TASK OBJECTIVE | Report how many lines in the records below hold the word "LatticeBlockSecondMomentTensorization". Add nothing to the number.

*** Opening of DATASET EXTRACT ***

import Mathlib
import HarnessLib
import Summits.Ventures.LatticeQCDFlow.Exactness.LatticeBlockSecondMomentTensorization

/-!
# The acceptance ceiling of an independence sampler on a lattice of compact sites: `acc = ∫∫e^{−max(F,F')}dπdπ/∫e^{−F}dπ ≤ (∫e^{−F/2}dπ)²/∫e^{−F}dπ` and its block tensorization `acc·exp(Σ_j e^{−2M_j}Var(A_C h_j)/(4 + M_j²)) ≤ e^{2δ}` — the generic (compact-site) form of `SphereIndependenceSamplerAcceptanceCeiling`

HONEST FRAMING: exact (Metropolis-corrected) sampling algorithms for lattice gauge theory;
figures of merit are autocorrelation/cost numbers at stated couplings and volumes; no
continuum-physics claim.

Venture `LatticeQCDFlow` (cell pub-lqcd), topic `Exactness`; FANOUT row 7 (`s0-cpn-null`).  NEW WORK
of the cell over this lineage's `Exactness/LatticeBlockSecondMomentTensorization.lean` (the non-product tensorization of the second
moment of the weights on a finite product of compact probability spaces) and Mathlib's
`integral_tilted`; the pair inequality `∫∫e^{−max(F,F')} ≤ (∫e^{−F/2})²` of the lattice-of-spheres file
`Exactness/SphereIndependenceSamplerAcceptanceCeiling.lean` is re-derived inline; nothing is cited as a
fact.  Printed counterparts, NAMED ONLY: Albergo–Kanwar–Shanahan 2019 §II;
the Bhattacharyya affinity [folklore]; Abbott et al. 2022 §V; the venture's barrier B1
`Scaling/Barriers.VolumeScalingOfTraining` (theory-2, finite state spaces: acceptance `≤ e^{−mδ²}` for
product priors with per-block TV defect `δ`) and row 3's product volume law
`Scaling/AcceptanceVolumeDecayPi`.  THE GENERIC FORM, FOR EVERY COMPACT-SITE LATTICE MODEL.  Sites `ι`
(finite), compact metric site space `X` with a Borel probability measure `μ`, `π = ⊗_ι μ`; a continuous
log-weight `F` on `Ω = X^ι`; the independence Metropolis sampler with target `π.tilted(−F)` and proposal
`π` (e.g. ANY exact flow sampler in flowed coordinates, `F` = its effective action).  Its mean
acceptance at stationarity is `acc = ∫∫e^{−max(F(ω),F(ω'))}dπdπ/∫e^{−F}dπ ≤ (∫e^{−F/2}dπ)²/∫e^{−F}dπ`,
and if `F` is within `δ` of a sum of block-local terms `h_j` (pairwise disjoint dependence sets
`D_j ⊇ B_j`, oscillation `≤ M_j`) plus a corridor term off `⋃_j B_j` then, with `C = ι ∖ ⋃_j B_j`,
`acc · exp(Σ_j e^{−2M_j}·Var_π(A_C h_j)/(4 + M_j²)) ≤ e^{2δ}`: the acceptance of a fixed-receptive-field
exact sampler is at most `e^{2δ}` times a PRODUCT over blocks of factors `< 1`, on continuous compact
configuration spaces and WITHOUT product structure of target or proposal.

## Content

* **`latticeIndep_meanAccept_eq`** — the closed form of the mean acceptance.
* **`latticeIndep_meanAccept_le_sq_integral_exp_neg_half_div`** — the Bhattacharyya ceiling.
* **`latticeIndep_meanAccept_mul_exp_blockSum_le`** — the tensorized ceiling.

NOT CLAIMED: non-compact sites; anything model-specific (instances: `SphereIndependenceSamplerAcceptanceCeiling`,
`TorusLinkAcceptanceCeiling`); numbers.
-/

noncomputable section

namespace Summit.Ventures.LatticeQCDFlow.Exactness

open Function Set Metric MeasureTheory
open scoped Topology

variable {ι : Type*} [Fintype ι] [DecidableEq ι]
variable {X : Type*} [MeasurableSpace X] [MetricSpace X] [CompactSpace X] [BorelSpace X]
  (μ : Measure X) [IsProbabilityMeasure μ]

/-! ## §1 The closed form and the Bhattacharyya ceiling -/

omit [DecidableEq ι] [MetricSpace X] [CompactSpace X] [BorelSpace X] [IsProbabilityMeasure μ] in
/-- **THE MEAN ACCEPTANCE IN CLOSED FORM (compact sites)**: for every `F` on `Ω = X^ι`,
`∫ (∫ min(1, e^{F(ω) − F(ω')}) dπ(ω')) d(π.tilted(−F))(ω) = (∫∫ e^{−max(F(ω),F(ω'))} dπ dπ)/(∫ e^{−F} dπ)`. -/
theorem latticeIndep_meanAccept_eq (F : (ι → X) → ℝ) :
    ∫ ω, (∫ ω', min 1 (Real.exp (F ω - F ω')) ∂Measure.pi (fun _ : ι => μ))
      ∂(Measure.pi (fun _ : ι => μ)).tilted (fun ω => -F ω) =
      (∫ ω, ∫ ω', Real.exp (-max (F ω) (F ω')) ∂Measure.pi (fun _ : ι => μ) ∂Measure.pi (fun _ : ι => μ)) /
        ∫ ω, Real.exp (-F ω) ∂Measure.pi (fun _ : ι => μ) := by
  rw [integral_tilted, ← integral_div]
  refine integral_congr_ae (ae_of_all _ fun ω => ?_)
  simp only [smul_eq_mul]
  rw [div_mul_eq_mul_div, ← integral_const_mul]
  congr 1
  refine integral_congr_ae (ae_of_all _ fun ω' => ?_)
  simp only
  -- `e^{−F ω} · min(1, e^{F ω − F ω'}) = e^{−max(F ω, F ω')}`
  rw [mul_min_of_nonneg _ _ (Real.exp_pos _).le, mul_one, ← Real.exp_add,
    show -F ω + (F ω - F ω') = -F ω' by ring, max_def]
  split_ifs with h
  · rw [min_eq_right (Real.exp_le_exp.2 (neg_le_neg h))]
  · rw [min_eq_left (Real.exp_le_exp.2 (neg_le_neg (le_of_not_ge h)))]

omit [DecidableEq ι] in
/-- **THE ACCEPTANCE CEILING (compact sites).**  For every continuous log-weight `F` on `Ω = X^ι`:
`acc ≤ (∫ e^{−F/2} dπ)² / ∫ e^{−F} dπ`. -/
theorem latticeIndep_meanAccept_le_sq_integral_exp_neg_half_div {F : (ι → X) → ℝ} (hF : Continuous F) :
    ∫ ω, (∫ ω', min 1 (Real.exp (F ω - F ω')) ∂Measure.pi (fun _ : ι => μ))
      ∂(Measure.pi (fun _ : ι => μ)).tilted (fun ω => -F ω) ≤
      (∫ ω, Real.exp (-(F ω / 2)) ∂Measure.pi (fun _ : ι => μ)) ^ 2 /
        ∫ ω, Real.exp (-F ω) ∂Measure.pi (fun _ : ι => μ) := by
  set π : Measure (ι → X) := Measure.pi (fun _ : ι => μ) with hπ
  rw [latticeIndep_meanAccept_eq μ F]
  have hZpos : 0 < ∫ ω, Real.exp (-F ω) ∂π :=
    integral_exp_pos (integrable_pi_of_continuous _ (Real.continuous_exp.comp hF.neg))
  refine div_le_div_of_nonneg_right ?_ hZpos.le
  -- `∫∫ e^{−max(F,F')} ≤ (∫ e^{−F/2})²` (`max ≥ mean`, then the product integrand factorises)
  have hhc : Continuous fun ω : ι → X => Real.exp (-(F ω / 2)) := (hF.div_const 2).neg.rexp
  have hhi : Integrable (fun ω => Real.exp (-(F ω / 2))) π := integrable_pi_of_continuous _ hhc
  have hinner : ∀ ω, ∫ ω', Real.exp (-max (F ω) (F ω')) ∂π ≤
      Real.exp (-(F ω / 2)) * ∫ ω', Real.exp (-(F ω' / 2)) ∂π := by
    intro ω
    rw [← integral_const_mul]
    refine integral_mono (integrable_pi_of_continuous _
      (Real.continuous_exp.comp (continuous_const.max hF).neg)) (hhi.const_mul _) fun ω' => ?_
    show Real.exp (-max (F ω) (F ω')) ≤ Real.exp (-(F ω / 2)) * Real.exp (-(F ω' / 2))
    rw [← Real.exp_add]
    refine Real.exp_le_exp.2 ?_
    have h1 := le_max_left (F ω) (F ω')
    have h2 := le_max_right (F ω) (F ω')
    linarith
  have hoc : Continuous fun ω : ι → X => ∫ ω', Real.exp (-max (F ω) (F ω')) ∂π := by
    have hf : Continuous (uncurry fun (ω : ι → X) (ω' : ι → X) => Real.exp (-max (F ω) (F ω'))) :=
      Real.continuous_exp.comp ((hF.comp continuous_fst).max (hF.comp continuous_snd)).neg
    have h := continuous_parametric_integral_of_continuous (μ := π) hf isCompact_univ
    simp only [Measure.restrict_univ] at h
    exact h
  calc ∫ ω, ∫ ω', Real.exp (-max (F ω) (F ω')) ∂π ∂π
      ≤ ∫ ω, Real.exp (-(F ω / 2)) * ∫ ω', Real.exp (-(F ω' / 2)) ∂π ∂π :=
        integral_mono (integrable_pi_of_continuous _ hoc) (hhi.mul_const _) hinner
    _ = (∫ ω, Real.exp (-(F ω / 2)) ∂π) ^ 2 := by rw [integral_mul_const, sq]

/-! ## §2 The tensorized acceptance ceiling -/

/-- **THE TENSORIZED ACCEPTANCE CEILING (compact sites).**  Blocks `B_j ⊆ D_j` with the `D_j` pairwise
disjoint (`j ∈ T`); `h_j` continuous, depending on `D_j`, with oscillation `≤ M_j` (`0 ≤ M_j`); `r`
continuous depending on the complement of `⋃_j B_j`; `C = ι ∖ ⋃_j B_j`; a continuous log-weight `F`
with `|F − (Σ_j h_j + r)| ≤ δ` on `Ω`.  Then
`acc · exp(Σ_j e^{−2M_j}·∫(A_C h_j − ∫h_j)²dπ/(4 + M_j²)) ≤ e^{2δ}`. -/
theorem latticeIndep_meanAccept_mul_exp_blockSum_le {J : Type*} (T : Finset J) (B D : J → Finset ι)
    (hBD : ∀ j ∈ T, B j ⊆ D j) (hD : ∀ j ∈ T, ∀ j' ∈ T, j ≠ j' → Disjoint (D j) (D j'))
    {h : J → (ι → X) → ℝ} (hc : ∀ j ∈ T, Continuous (h j))
    (hdep : ∀ j ∈ T, DependsOn (h j) ↑(D j))
    {M : J → ℝ} (hM0 : ∀ j ∈ T, 0 ≤ M j) (hM : ∀ j ∈ T, ∀ ω ω', |h j ω - h j ω'| ≤ M j)
    {r : (ι → X) → ℝ} (hr : Continuous r) (hrdep : DependsOn r (↑(T.biUnion B) : Set ι)ᶜ)
    {F : (ι → X) → ℝ} (hF : Continuous F) {δ : ℝ}
    (hδ : ∀ ω, |F ω - (∑ j ∈ T, h j ω + r ω)| ≤ δ) :
    (∫ ω, (∫ ω', min 1 (Real.exp (F ω - F ω')) ∂Measure.pi (fun _ : ι => μ))
      ∂(Measure.pi (fun _ : ι => μ)).tilted (fun ω => -F ω)) *
      Real.exp (∑ j ∈ T, Real.exp (-2 * M j) *
        (∫ ω, (coordAvg μ (Finset.univ \ T.biUnion B) (h j) ω -
            ∫ ω', h j ω' ∂Measure.pi (fun _ : ι => μ)) ^ 2 ∂Measure.pi (fun _ : ι => μ)) / (4 + M j ^ 2)) ≤
      Real.exp (2 * δ) := by
  set π : Measure (ι → X) := Measure.pi (fun _ : ι => μ) with hπ
  -- the half data
  set h' : J → (ι → X) → ℝ := fun j ω => (1 / 2) * h j ω with hh'
  set r' : (ι → X) → ℝ := fun ω => (1 / 2) * r ω with hr'
  set F' : (ι → X) → ℝ := fun ω => (1 / 2) * F ω with hF'
  have hc' : ∀ j ∈ T, Continuous (h' j) := fun j hj => continuous_const.mul (hc j hj)
  have hdep' : ∀ j ∈ T, DependsOn (h' j) ↑(D j) := fun j hj ω ω' hag => by
    show (1 / 2) * h j ω = (1 / 2) * h j ω'
    rw [hdep j hj hag]
  have hM0' : ∀ j ∈ T, 0 ≤ M j / 2 := fun j hj => by linarith [hM0 j hj]
  have hM' : ∀ j ∈ T, ∀ ω ω', |h' j ω - h' j ω'| ≤ M j / 2 := by
    intro j hj ω ω'
    show |(1 / 2) * h j ω - (1 / 2) * h j ω'| ≤ M j / 2
    rw [← mul_sub, abs_mul, abs_of_pos (by norm_num : (0 : ℝ) < 1 / 2)]
    linarith [hM j hj ω ω']
  have hr'c : Continuous r' := continuous_const.mul hr
  have hr'dep : DependsOn r' (↑(T.biUnion B) : Set ι)ᶜ := fun ω ω' hag => by
    show (1 / 2) * r ω = (1 / 2) * r ω'
    rw [hrdep hag]
  have hF'c : Continuous F' := continuous_const.mul hF
  have hδ' : ∀ ω, |F' ω - (∑ j ∈ T, h' j ω + r' ω)| ≤ δ / 2 := by
    intro ω
    have e : F' ω - (∑ j ∈ T, h' j ω + r' ω) = (1 / 2) * (F ω - (∑ j ∈ T, h j ω + r ω)) := by
      simp only [hF', hh', hr']
      rw [← Finset.mul_sum]
      ring
    rw [e, abs_mul, abs_of_pos (by norm_num : (0 : ℝ) < 1 / 2)]
    linarith [hδ ω]
  have hmain := sq_integral_exp_neg_mul_exp_le_of_abs_sub_le μ T B D hBD hD hc' hdep' hM0' hM'
    hr'c hr'dep hF'c hδ'
  -- identify the pieces
  have hA : ∀ j ∈ T, ∀ ω, coordAvg μ (Finset.univ \ T.biUnion B) (h' j) ω =
      (1 / 2) * coordAvg μ (Finset.univ \ T.biUnion B) (h j) ω := fun j _ ω =>
    coordAvg_mul_left μ (Finset.univ \ T.biUnion B) (Φ := fun _ => (1 / 2 : ℝ)) (fun _ _ => rfl) ω
  have hI : ∀ j ∈ T, ∫ ω', h' j ω' ∂π = (1 / 2) * ∫ ω', h j ω' ∂π := fun j _ => integral_const_mul _ _
  have hV : ∀ j ∈ T, ∫ ω, (coordAvg μ (Finset.univ \ T.biUnion B) (h' j) ω - ∫ ω', h' j ω' ∂π) ^ 2 ∂π =
      (1 / 4) * ∫ ω, (coordAvg μ (Finset.univ \ T.biUnion B) (h j) ω - ∫ ω', h j ω' ∂π) ^ 2 ∂π := by
    intro j hj
    rw [← integral_const_mul]
    refine integral_congr_ae (ae_of_all _ fun ω => ?_)
    show (coordAvg μ (Finset.univ \ T.biUnion B) (h' j) ω - ∫ ω', h' j ω' ∂π) ^ 2 =
      (1 / 4) * (coordAvg μ (Finset.univ \ T.biUnion B) (h j) ω - ∫ ω', h j ω' ∂π) ^ 2
    rw [hA j hj ω, hI j hj]
    ring
  have hS : ∑ j ∈ T, Real.exp (-4 * (M j / 2)) *
        (∫ ω, (coordAvg μ (Finset.univ \ T.biUnion B) (h' j) ω - ∫ ω', h' j ω' ∂π) ^ 2 ∂π) /
          (1 + (M j / 2) ^ 2) =
      ∑ j ∈ T, Real.exp (-2 * M j) *
        (∫ ω, (coordAvg μ (Finset.univ \ T.biUnion B) (h j) ω - ∫ ω', h j ω' ∂π) ^ 2 ∂π) / (4 + M j ^ 2) := by
    refine Finset.sum_congr rfl fun j hj => ?_
    rw [hV j hj, show -4 * (M j / 2) = -2 * M j by ring]
    have h4 : (4 : ℝ) + M j ^ 2 ≠ 0 := by positivity
    have h1 : (1 : ℝ) + (M j / 2) ^ 2 ≠ 0 := by positivity
    field_simp
    ring
  have e1 : ∫ ω, Real.exp (-F' ω) ∂π = ∫ ω, Real.exp (-(F ω / 2)) ∂π := by
    refine integral_congr_ae (ae_of_all _ fun ω => ?_)
    show Real.exp (-((1 / 2) * F ω)) = Real.exp (-(F ω / 2))
    congr 1; ring
  have e2 : ∫ ω, Real.exp (-2 * F' ω) ∂π = ∫ ω, Real.exp (-F ω) ∂π := by
    refine integral_congr_ae (ae_of_all _ fun ω => ?_)
    show Real.exp (-2 * ((1 / 2) * F ω)) = Real.exp (-F ω)
    congr 1; ring
  rw [hS, e1, e2, show 4 * (δ / 2) = 2 * δ by ring] at hmain
  have hZpos : 0 < ∫ ω, Real.exp (-F ω) ∂π :=
    integral_exp_pos (integrable_pi_of_continuous _ (Real.continuous_exp.comp hF.neg))
  have hacc := latticeIndep_meanAccept_le_sq_integral_exp_neg_half_div μ hF
  have hX0 : 0 ≤ Real.exp (∑ j ∈ T, Real.exp (-2 * M j) *
      (∫ ω, (coordAvg μ (Finset.univ \ T.biUnion B) (h j) ω - ∫ ω', h j ω' ∂π) ^ 2 ∂π) / (4 + M j ^ 2)) :=
    (Real.exp_pos _).le
  calc (∫ ω, (∫ ω', min 1 (Real.exp (F ω - F ω')) ∂π) ∂π.tilted (fun ω => -F ω)) *
        Real.exp (∑ j ∈ T, Real.exp (-2 * M j) *
          (∫ ω, (coordAvg μ (Finset.univ \ T.biUnion B) (h j) ω - ∫ ω', h j ω' ∂π) ^ 2 ∂π) / (4 + M j ^ 2))
      ≤ (∫ ω, Real.exp (-(F ω / 2)) ∂π) ^ 2 / (∫ ω, Real.exp (-F ω) ∂π) *
          Real.exp (∑ j ∈ T, Real.exp (-2 * M j) *
            (∫ ω, (coordAvg μ (Finset.univ \ T.biUnion B) (h j) ω - ∫ ω', h j ω' ∂π) ^ 2 ∂π) / (4 + M j ^ 2)) :=
        mul_le_mul_of_nonneg_right hacc hX0
    _ = (∫ ω, Real.exp (-(F ω / 2)) ∂π) ^ 2 *
          Real.exp (∑ j ∈ T, Real.exp (-2 * M j) *
            (∫ ω, (coordAvg μ (Finset.univ \ T.biUnion B) (h j) ω - ∫ ω', h j ω' ∂π) ^ 2 ∂π) / (4 + M j ^ 2)) /
          ∫ ω, Real.exp (-F ω) ∂π := by ring
    _ ≤ Real.exp (2 * δ) * (∫ ω, Real.exp (-F ω) ∂π) / ∫ ω, Real.exp (-F ω) ∂π :=
        div_le_div_of_nonneg_right hmain hZpos.le
    _ = Real.exp (2 * δ) := by field_simp

end Summit.Ventures.LatticeQCDFlow.Exactness

end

*** Close of DATASET EXTRACT ***

ANSWER SPACE | 2